Here I live in a wild solitude, ice and snow around me. The day
before yesterday we roamed for half a day over glaciers. Herwegh
must put up with it. I shall not release him from my net; he must
work. He swore yesterday that he had the poem for you in his
head. Good luck!
Get me your medallion, you wicked man. I must have it at once. As
to the rest, do with me what you like. About the sending of the
parts and score to Carlsruhe I await your instructions. I assume
that you received my letter from Coire.
I am almost annoyed that you have had intercourse with X.; these
people are not worth looking after. Be sure that nothing
satisfactory will come of it; we must have whole men or none at
all, no half ones; they drag us down: we shall never drag them
up. I should be proud if this "man of talent" would decline to
assist me altogether.
However, in this matter also you must do as you like. Before all,
take care that you continue to love me, and that we see each
Farewell, dearest friend.
Many greetings from St. George.
ST. MORITZ, CANTON GRISONS, July 26th, 1853.
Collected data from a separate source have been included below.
/-- **`dFlucCov_step_rateω` — an1's FIRST B-JET ROW OF THE FLUCTUATION COVARIANCE `d𝒢 = −𝒢·δH·𝒢 − ℋ·δQ·𝒢 − 𝒢·δQᵀ·ℋᴸ` INHERITS THE VALUE RATE**
[our proof; PART 8 `deriv_fst_step_rateω` + PART 12]: the `Γ`-twin of `dEffForm_step_rateω` (here `i j : ∀ k, ν k`). -/
theorem dFlucCov_step_rateω {i j : ∀ k, ν k} (hs₁ : 0 < s₁) (hs₁ρ : s₁ * Real.cosh 1 < ρ)
    (hdet : ∀ k, ∀ z ∈ ball (0 : ℂ) ρ ×ˢ ball (0 : ℂ) ρ,
      IsUnit (kkt (H k + z.1 • H₁ k + z.2 • H₂ k) (Q k + z.1 • Q₁ k + z.2 • Q₂ k)).det)
    (hB : ∀ k, ∀ z ∈ ball (0 : ℂ) ρ ×ˢ ball (0 : ℂ) ρ,
      ‖flucCov (H k + z.1 • H₁ k + z.2 • H₂ k) (Q k + z.1 • Q₁ k + z.2 • Q₂ k) (i k) (j k)‖ ≤ B)
    (hrate : ∀ k (s t : ℝ), 0 ≤ s → s ≤ s₁ → 0 ≤ t → t ≤ s₁ →
      ‖flucCov (H (k + 1) + (s : ℂ) • H₁ (k + 1) + (t : ℂ) • H₂ (k + 1)) (Q (k + 1) + (s : ℂ) • Q₁ (k + 1) + (t : ℂ) • Q₂ (k + 1))
          (i (k + 1)) (j (k + 1))
        - flucCov (H k + (s : ℂ) • H₁ k + (t : ℂ) • H₂ k) (Q k + (s : ℂ) • Q₁ k + (t : ℂ) • Q₂ k) (i k) (j k)‖ ≤ c * θ ^ k)
    (hc : 0 < c) (hθ : 0 < θ) {r : ℝ} (hr : 0 < r) (hr1 : r ≤ 1) (k : ℕ) :
    ‖dFlucCov (H (k + 1)) (Q (k + 1)) (H₁ (k + 1)) (Q₁ (k + 1)) (i (k + 1)) (j (k + 1))
        - dFlucCov (H k) (Q k) (H₁ k) (Q₁ k) (i k) (j k)‖ ≤ 25 * (2 * B) ^ r / (s₁ * r ^ 2) * c ^ (1 - r) * (θ ^ (1 - r)) ^ k := by
  have key := deriv_fst_step_rateω
    (F := fun k (z : ℂ × ℂ) => flucCov (H k + z.1 • H₁ k + z.2 • H₂ k) (Q k + z.1 • Q₁ k + z.2 • Q₂ k) (i k) (j k)) hs₁ hs₁ρ
    (fun k => differentiableOn_flucCov_affine₂ (H k) (H₁ k) (H₂ k) (Q k) (Q₁ k) (Q₂ k) (hdet k) (i k) (j k)) hB hrate hc hθ hr hr1 k
  dsimp only at key
  rwa [deriv_flucCov_fst (H (k + 1)) (H₁ (k + 1)) (H₂ (k + 1)) (Q (k + 1)) (Q₁ (k + 1)) (Q₂ (k + 1)) (isUnit_det_base hs₁ hs₁ρ hdet (k + 1)),
    deriv_flucCov_fst (H k) (H₁ k) (H₂ k) (Q k) (Q₁ k) (Q₂ k) (isUnit_det_base hs₁ hs₁ρ hdet k)] at key

/-- **`mixedWord_step_rateω` — THE MIXED TWO-VERTEX WORD (route R6's `∂_t∂_s` u-ROW, an1's letters) INHERITS THE VALUE RATE** [our proof; PART 8
`derivMixed_step_rateω` + PART 12 `deriv_deriv_effForm_affine₂`]: with `W_k := ((ℋᴸH₂ − 𝒮Q₂)·dℋ(H₁,Q₁) − ℋᴸQ₂ᵀ·d𝒮(H₁,Q₁) + (ℋᴸH₁ − 𝒮Q₁)·dℋ(H₂,Q₂) −
ℋᴸQ₁ᵀ·d𝒮(H₂,Q₂)) i j` at level `k` (blocks of `(H_k, Q_k)`), under (S2), (S1) as in `dEffForm_step_rateω` and `0 < B`: for all `r, r′ ∈ ]0,1]`, every `k`,
`‖W_{k+1} − W_k‖ ≤ 25·(2·(4B∕ρ))^{r′}∕(s₁r′²)·(25·(2B)^r∕(s₁r²)·c^{1−r})^{1−r′}·((θ^{1−r})^{1−r′})^k`. -/
theorem mixedWord_step_rateω (hs₁ : 0 < s₁) (hs₁ρ : s₁ * Real.cosh 1 < ρ)
    (hdet : ∀ k, ∀ z ∈ ball (0 : ℂ) ρ ×ˢ ball (0 : ℂ) ρ,
      IsUnit (kkt (H k + z.1 • H₁ k + z.2 • H₂ k) (Q k + z.1 • Q₁ k + z.2 • Q₂ k)).det)
    (hB : ∀ k, ∀ z ∈ ball (0 : ℂ) ρ ×ˢ ball (0 : ℂ) ρ,
      ‖effForm (H k + z.1 • H₁ k + z.2 • H₂ k) (Q k + z.1 • Q₁ k + z.2 • Q₂ k) (i k) (j k)‖ ≤ B) (hB0 : 0 < B)
    (hrate : ∀ k (s t : ℝ), 0 ≤ s → s ≤ s₁ → 0 ≤ t → t ≤ s₁ →
      ‖effForm (H (k + 1) + (s : ℂ) • H₁ (k + 1) + (t : ℂ) • H₂ (k + 1)) (Q (k + 1) + (s : ℂ) • Q₁ (k + 1) + (t : ℂ) • Q₂ (k + 1))
          (i (k + 1)) (j (k + 1))
        - effForm (H k + (s : ℂ) • H₁ k + (t : ℂ) • H₂ k) (Q k + (s : ℂ) • Q₁ k + (t : ℂ) • Q₂ k) (i k) (j k)‖ ≤ c * θ ^ k)
    (hc : 0 < c) (hθ : 0 < θ) {r r' : ℝ} (hr : 0 < r) (hr1 : r ≤ 1) (hr' : 0 < r') (hr'1 : r' ≤ 1) (k : ℕ) :
    ‖(((minOpL (H (k + 1)) (Q (k + 1)) * H₂ (k + 1) - effForm (H (k + 1)) (Q (k + 1)) * Q₂ (k + 1))
            * dMinOp (H (k + 1)) (Q (k + 1)) (H₁ (k + 1)) (Q₁ (k + 1))
          - minOpL (H (k + 1)) (Q (k + 1)) * (Q₂ (k + 1))ᵀ * dEffForm (H (k + 1)) (Q (k + 1)) (H₁ (k + 1)) (Q₁ (k + 1)))
        + ((minOpL (H (k + 1)) (Q (k + 1)) * H₁ (k + 1) - effForm (H (k + 1)) (Q (k + 1)) * Q₁ (k + 1))
            * dMinOp (H (k + 1)) (Q (k + 1)) (H₂ (k + 1)) (Q₂ (k + 1))
          - minOpL (H (k + 1)) (Q (k + 1)) * (Q₁ (k + 1))ᵀ * dEffForm (H (k + 1)) (Q (k + 1)) (H₂ (k + 1)) (Q₂ (k + 1))))
          (i (k + 1)) (j (k + 1))
      - (((minOpL (H k) (Q k) * H₂ k - effForm (H k) (Q k) * Q₂ k) * dMinOp (H k) (Q k) (H₁ k) (Q₁ k)
          - minOpL (H k) (Q k) * (Q₂ k)ᵀ * dEffForm (H k) (Q k) (H₁ k) (Q₁ k))
        + ((minOpL (H k) (Q k) * H₁ k - effForm (H k) (Q k) * Q₁ k) * dMinOp (H k) (Q k) (H₂ k) (Q₂ k)
          - minOpL (H k) (Q k) * (Q₁ k)ᵀ * dEffForm (H k) (Q k) (H₂ k) (Q₂ k))) (i k) (j k)‖ ≤
      25 * (2 * (4 * B / ρ)) ^ r' / (s₁ * r' ^ 2) * (25 * (2 * B) ^ r / (s₁ * r ^ 2) * c ^ (1 - r)) ^ (1 - r')
        * ((θ ^ (1 - r)) ^ (1 - r')) ^ k := by
  have key := derivMixed_step_rateω
    (F := fun k (z : ℂ × ℂ) => effForm (H k + z.1 • H₁ k + z.2 • H₂ k) (Q k + z.1 • Q₁ k + z.2 • Q₂ k) (i k) (j k)) hs₁ hs₁ρ
    (fun k => differentiableOn_effForm_affine₂ (H k) (H₁ k) (H₂ k) (Q k) (Q₁ k) (Q₂ k) (hdet k) (i k) (j k)) hB hB0 hrate hc hθ
    hr hr1 hr' hr'1 k
  dsimp only at key
  rwa [deriv_deriv_effForm_affine₂ (H (k + 1)) (H₁ (k + 1)) (H₂ (k + 1)) (Q (k + 1)) (Q₁ (k + 1)) (Q₂ (k + 1))
      (isUnit_det_base hs₁ hs₁ρ hdet (k + 1)),
    deriv_deriv_effForm_affine₂ (H k) (H₁ k) (H₂ k) (Q k) (Q₁ k) (Q₂ k) (isUnit_det_base hs₁ hs₁ρ hdet k)] at key

/-- **`exists_effFormJets_geometricRate` — THE ∃θ END OF ROUTE R6 FOR THE FINITE-DIMENSIONAL MODEL, IN an1's LETTERS** [our proof; PART 8
`exists_secondOrderJet_geometricRate` + PART 12]: under (S2) and (S1) as above (`0 < B`, `θ < 1`) there is ONE pair `(c″, θ″)`, `0 ≤ c″`, `0 ≤ θ″ < 1`,
such that for every `k` the first B-jet rows of the effective form in BOTH bond directions, `dEffForm (H_k) (Q_k) (H₁) (Q₁) i j` and
`dEffForm (H_k) (Q_k) (H₂) (Q₂) i j`, AND the mixed two-vertex word `W_k` all obey `‖X_{k+1} − X_k‖ ≤ c″·θ″^k`. -/
theorem exists_effFormJets_geometricRate (hs₁ : 0 < s₁) (hs₁ρ : s₁ * Real.cosh 1 < ρ)
    (hdet : ∀ k, ∀ z ∈ ball (0 : ℂ) ρ ×ˢ ball (0 : ℂ) ρ,
      IsUnit (kkt (H k + z.1 • H₁ k + z.2 • H₂ k) (Q k + z.1 • Q₁ k + z.2 • Q₂ k)).det)
    (hB : ∀ k, ∀ z ∈ ball (0 : ℂ) ρ ×ˢ ball (0 : ℂ) ρ,
      ‖effForm (H k + z.1 • H₁ k + z.2 • H₂ k) (Q k + z.1 • Q₁ k + z.2 • Q₂ k) (i k) (j k)‖ ≤ B) (hB0 : 0 < B)
    (hrate : ∀ k (s t : ℝ), 0 ≤ s → s ≤ s₁ → 0 ≤ t → t ≤ s₁ →
      ‖effForm (H (k + 1) + (s : ℂ) • H₁ (k + 1) + (t : ℂ) • H₂ (k + 1)) (Q (k + 1) + (s : ℂ) • Q₁ (k + 1) + (t : ℂ) • Q₂ (k + 1))
          (i (k + 1)) (j (k + 1))
        - effForm (H k + (s : ℂ) • H₁ k + (t : ℂ) • H₂ k) (Q k + (s : ℂ) • Q₁ k + (t : ℂ) • Q₂ k) (i k) (j k)‖ ≤ c * θ ^ k)
    (hc : 0 < c) (hθ : 0 < θ) (hθ1 : θ < 1) :
    ∃ c'' θ'' : ℝ, 0 ≤ c'' ∧ 0 ≤ θ'' ∧ θ'' < 1 ∧ ∀ k,
      ‖dEffForm (H (k + 1)) (Q (k + 1)) (H₁ (k + 1)) (Q₁ (k + 1)) (i (k + 1)) (j (k + 1))
          - dEffForm (H k) (Q k) (H₁ k) (Q₁ k) (i k) (j k)‖ ≤ c'' * θ'' ^ k ∧
      ‖dEffForm (H (k + 1)) (Q (k + 1)) (H₂ (k + 1)) (Q₂ (k + 1)) (i (k + 1)) (j (k + 1))
          - dEffForm (H k) (Q k) (H₂ k) (Q₂ k) (i k) (j k)‖ ≤ c'' * θ'' ^ k ∧
      ‖(((minOpL (H (k + 1)) (Q (k + 1)) * H₂ (k + 1) - effForm (H (k + 1)) (Q (k + 1)) * Q₂ (k + 1))
              * dMinOp (H (k + 1)) (Q (k + 1)) (H₁ (k + 1)) (Q₁ (k + 1))
            - minOpL (H (k + 1)) (Q (k + 1)) * (Q₂ (k + 1))ᵀ * dEffForm (H (k + 1)) (Q (k + 1)) (H₁ (k + 1)) (Q₁ (k + 1)))
          + ((minOpL (H (k + 1)) (Q (k + 1)) * H₁ (k + 1) - effForm (H (k + 1)) (Q (k + 1)) * Q₁ (k + 1))
              * dMinOp (H (k + 1)) (Q (k + 1)) (H₂ (k + 1)) (Q₂ (k + 1))
            - minOpL (H (k + 1)) (Q (k + 1)) * (Q₁ (k + 1))ᵀ * dEffForm (H (k + 1)) (Q (k + 1)) (H₂ (k + 1)) (Q₂ (k + 1))))
            (i (k + 1)) (j (k + 1))
        - (((minOpL (H k) (Q k) * H₂ k - effForm (H k) (Q k) * Q₂ k) * dMinOp (H k) (Q k) (H₁ k) (Q₁ k)
            - minOpL (H k) (Q k) * (Q₂ k)ᵀ * dEffForm (H k) (Q k) (H₁ k) (Q₁ k))
          + ((minOpL (H k) (Q k) * H₁ k - effForm (H k) (Q k) * Q₁ k) * dMinOp (H k) (Q k) (H₂ k) (Q₂ k)
            - minOpL (H k) (Q k) * (Q₁ k)ᵀ * dEffForm (H k) (Q k) (H₂ k) (Q₂ k))) (i k) (j k)‖ ≤ c'' * θ'' ^ k := by
  obtain ⟨c'', θ'', h0, h1, h2, hk⟩ := exists_secondOrderJet_geometricRate
    (F := fun k (z : ℂ × ℂ) => effForm (H k + z.1 • H₁ k + z.2 • H₂ k) (Q k + z.1 • Q₁ k + z.2 • Q₂ k) (i k) (j k)) hs₁ hs₁ρ
    (fun k => differentiableOn_effForm_affine₂ (H k) (H₁ k) (H₂ k) (Q k) (Q₁ k) (Q₂ k) (hdet k) (i k) (j k)) hB hB0 hrate hc hθ hθ1
  refine ⟨c'', θ'', h0, h1, h2, fun k => ?_⟩
  obtain ⟨r1, r2, r3, -⟩ := hk k
  dsimp only at r1 r2 r3
  rw [deriv_effForm_fst (H (k + 1)) (H₁ (k + 1)) (H₂ (k + 1)) (Q (k + 1)) (Q₁ (k + 1)) (Q₂ (k + 1)) (isUnit_det_base hs₁ hs₁ρ hdet (k + 1)),
    deriv_effForm_fst (H k) (H₁ k) (H₂ k) (Q k) (Q₁ k) (Q₂ k) (isUnit_det_base hs₁ hs₁ρ hdet k)] at r1
  rw [deriv_effForm_snd (H (k + 1)) (H₁ (k + 1)) (H₂ (k + 1)) (Q (k + 1)) (Q₁ (k + 1)) (Q₂ (k + 1)) (isUnit_det_base hs₁ hs₁ρ hdet (k + 1)),
    deriv_effForm_snd (H k) (H₁ k) (H₂ k) (Q k) (Q₁ k) (Q₂ k) (isUnit_det_base hs₁ hs₁ρ hdet k)] at r2
  rw [deriv_deriv_effForm_affine₂ (H (k + 1)) (H₁ (k + 1)) (H₂ (k + 1)) (Q (k + 1)) (Q₁ (k + 1)) (Q₂ (k + 1))
      (isUnit_det_base hs₁ hs₁ρ hdet (k + 1)),
    deriv_deriv_effForm_affine₂ (H k) (H₁ k) (H₂ k) (Q k) (Q₁ k) (Q₂ k) (isUnit_det_base hs₁ hs₁ρ hdet k)] at r3
  exact ⟨r1, r2, r3⟩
Truly, writing is a misery, and men of our sort should not write
at all. However, your rosy paper and your luminous letters, which
looked like Spanish grandees, gave me real pleasure. While you
are at Coire, intent upon your water-cure, I sit here in Carlsbad
looking at nothing but puffed-up faces, excepting one which
shines on me like a bright, comforting sun. Till the 16th I must
remain here, and on the 22nd I shall be back at Weymar.
By way of entertainment I enjoy Labitzki and his water-cure
orchestra, Aldridge, the black Roscius, who plays beautifully
Othello, Macbeth, and Fiesco; also spurious Arabs and genuine
Chinese, who howl and tinkle to make one run away.
Passing through Leipzig, I saw B. His new book will appear soon,
in which there is a separate chapter entitled "Criticism of R.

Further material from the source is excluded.